7. A cosmetic composition for care of the skin and the appendages, comprising, as active substance, a solubilised patchouli extract obtained by the method according to claim 5 and a physiologically acceptable medium.

8. The cosmetic composition according to claim 7, in which the solubilized patchouli extract is at a concentration between 0.1 and 10%, preferably between 0.5 and 5%.

9. A method of cosmetic treatment comprising applying the composition according to claim 7 for care of the skin, the scalp and the appendages.

10. The method of cosmetic treatment according to claim 9 to improve the appearance of the skin, to combat the signs of skin ageing or to improve the hydration of the skin and reinforce the barrier function.

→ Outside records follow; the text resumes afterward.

import Mathlib

/-!
# `SnSubsetDichotomy.HyperoctahedralSubsets`, line `spherical-rank-sieve` — meeting closed walks of one colour word share an EDGE

Helper for crux `stmt-MatrixMultiplication-8305` (lead c4; memo `Cruxes/HyperoctahedralSubsets/LeadC4-TwoSidedRate.md` §3.1).
Vocabulary of the line (as in `…GlobalHarvest`, `…SlideBound`): `μ 0, μ 1, μ 2` are the three perfect matchings (here only
`μ c * μ c = 1` is used), a based closed colour-walk of the cyclic colour word `col : Fin (k+2) → Fin 3` is
`p : Fin (k+2) → Fin n` with `μ (col i) (p i) = p (i + 1)` (indices mod `k + 2`), and the word is cyclically non-backtracking,
`col i ≠ col (i + 1)`.

The SLIDES of the line's open core (`stub_coreLocalTriples`; twin NOTES §4, c2's `stub_slideBound`) are the meetings
`p i = q j` of two closed walks `p, q` of the same word.  This file records the one piece of local geometry a CUBIC host forces on
them: at a common vertex `v = p i = q j` the walk `p` uses the two edges of colours `col (i-1), col i` and `q` those of colours
`col (j-1), col j`; two 2-element subsets of the 3-element colour set intersect, so the two walks share an edge at `v` and hence
also its other endpoint — a meeting is never transversal, it continues one step forward or backward along each walk
(`stub_meetShareEdge`).  Consequently meetings come in runs along shared paths, traversed in parallel (repeated factor of the
word, one phase offset) or anti-parallel (a conjugation pattern `v γ v⁻¹` in the word, offsets in arithmetic progression of
step 2); see the memo for the use.  Pure finite combinatorics. [folklore / this line]
-/

-- the project's summit namespace `Summit.MatrixMultiplication.MatrixMultiplication` repeats a component by design (D-0022)
set_option linter.dupNamespace false

namespace Summit.MatrixMultiplication.MatrixMultiplication.Theorems.HyperoctahedralSubsets

namespace MeetShareEdge

/-- Two 2-element subsets of a 3-element set intersect. [folklore] -/
theorem fin3_pigeonhole (a b c d : Fin 3) (hab : a ≠ b) (hcd : c ≠ d) :
    b = d ∨ b = c ∨ a = d ∨ a = c := by
  revert a b c d
  decide

variable {n k : ℕ}

/-- Backward step of a closed walk: `p (i - 1) = μ (col (i - 1)) (p i)` when the colours are involutions. [folklore] -/
theorem apply_pred (μ : Fin 3 → Equiv.Perm (Fin n)) (hμ : ∀ c, μ c * μ c = 1) (col : Fin (k + 2) → Fin 3)
    {p : Fin (k + 2) → Fin n} (hp : ∀ i, μ (col i) (p i) = p (i + 1)) (i : Fin (k + 2)) :
    μ (col (i - 1)) (p i) = p (i - 1) := by
  have h := hp (i - 1)
  rw [sub_add_cancel] at h
  have hinv : ∀ c x, μ c (μ c x) = x := fun c x => by
    have := congrArg (fun σ : Equiv.Perm (Fin n) => σ x) (hμ c)
    simpa using this
  rw [← h, hinv]

end MeetShareEdge

open MeetShareEdge in
/-- **`stub_meetShareEdge`** (lead c4, memo §3.1): two closed walks `p, q` of the same cyclically non-backtracking colour word
that meet at `p i = q j` also meet one step further along each walk, in parallel (`p (i+1) = q (j+1)` or `p (i-1) = q (j-1)`)
or anti-parallel (`p (i+1) = q (j-1)` or `p (i-1) = q (j+1)`): in a cubic 3-edge-coloured host a meeting of equal-word
trajectories is never transversal — they share an edge at every common vertex. [this line] -/
theorem stub_meetShareEdge : ∀ (n k : ℕ) (μ : Fin 3 → Equiv.Perm (Fin n)) (col : Fin (k + 2) → Fin 3) (p q : Fin (k + 2) → Fin n), (∀ c, μ c * μ c = 1) → (∀ i, col i ≠ col (i + 1)) → (∀ i, μ (col i) (p i) = p (i + 1)) → (∀ i, μ (col i) (q i) = q (i + 1)) → ∀ i j, p i = q j → (p (i + 1) = q (j + 1) ∨ p (i + 1) = q (j - 1) ∨ p (i - 1) = q (j + 1) ∨ p (i - 1) = q (j - 1)) := by
  intro n k μ col p q hμ hcol hp hq i j hij
  -- the four edges at the common vertex `v = p i = q j`
  have hpf : p (i + 1) = μ (col i) (p i) := (hp i).symm
  have hpb : p (i - 1) = μ (col (i - 1)) (p i) := (apply_pred μ hμ col hp i).symm
  have hqf : q (j + 1) = μ (col j) (q j) := (hq j).symm
  have hqb : q (j - 1) = μ (col (j - 1)) (q j) := (apply_pred μ hμ col hq j).symm
  have hab : col (i - 1) ≠ col i := by
    have := hcol (i - 1); rwa [sub_add_cancel] at this
  have hcd : col (j - 1) ≠ col j := by
    have := hcol (j - 1); rwa [sub_add_cancel] at this
  rcases fin3_pigeonhole (col (i - 1)) (col i) (col (j - 1)) (col j) hab hcd with h | h | h | h
  · left; rw [hpf, hqf, h, hij]
  · right; left; rw [hpf, hqb, h, hij]
  · right; right; left; rw [hpb, hqf, h, hij]
  · right; right; right; rw [hpb, hqb, h, hij]

/-- Corollary (lead c4): distinct meeting closed walks of one cyclically non-backtracking word meet in at least two
(position, position) incidences — the run structure of slides; stated as the existence of a second meeting position pair
different from `(i, j)`. [this line] -/
theorem meet_twice (n k : ℕ) (μ : Fin 3 → Equiv.Perm (Fin n)) (col : Fin (k + 2) → Fin 3)
    (p q : Fin (k + 2) → Fin n) (hμ : ∀ c, μ c * μ c = 1) (hcol : ∀ i, col i ≠ col (i + 1))
    (hp : ∀ i, μ (col i) (p i) = p (i + 1)) (hq : ∀ i, μ (col i) (q i) = q (i + 1)) (i j : Fin (k + 2))
    (hij : p i = q j) : ∃ i' j', i' ≠ i ∧ p i' = q j' := by
  have hne : i + 1 ≠ i := by
    intro h
    have h2 := congrArg (fun x : Fin (k + 2) => (x - i : Fin (k + 2))) h
    simp only [add_sub_cancel_left, sub_self] at h2
    exact absurd (congrArg Fin.val h2) (by simp)
  have hne' : i - 1 ≠ i := by
    intro h
    have h2 := congrArg (fun x : Fin (k + 2) => (i - x : Fin (k + 2))) h
    simp only [sub_sub_cancel, sub_self] at h2
    exact absurd (congrArg Fin.val h2) (by simp)
  rcases stub_meetShareEdge n k μ col p q hμ hcol hp hq i j hij with h | h | h | h
  · exact ⟨i + 1, j + 1, hne, h⟩
  · exact ⟨i + 1, j - 1, hne, h⟩
  · exact ⟨i - 1, j + 1, hne', h⟩
  · exact ⟨i - 1, j - 1, hne', h⟩

end Summit.MatrixMultiplication.MatrixMultiplication.Theorems.HyperoctahedralSubsets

11. The method of cosmetic treatment according to claim 9 for soothing the skin.

12. The method of cosmetic treatment according to claim 9 for increasing the expression of CB2 endocannabinoid receptors in the skin.

13. The method of cosmetic treatment according to claim 9 for decreasing the expression of TRPV1 endocannabinoid receptors in the skin, after UVB irradiation.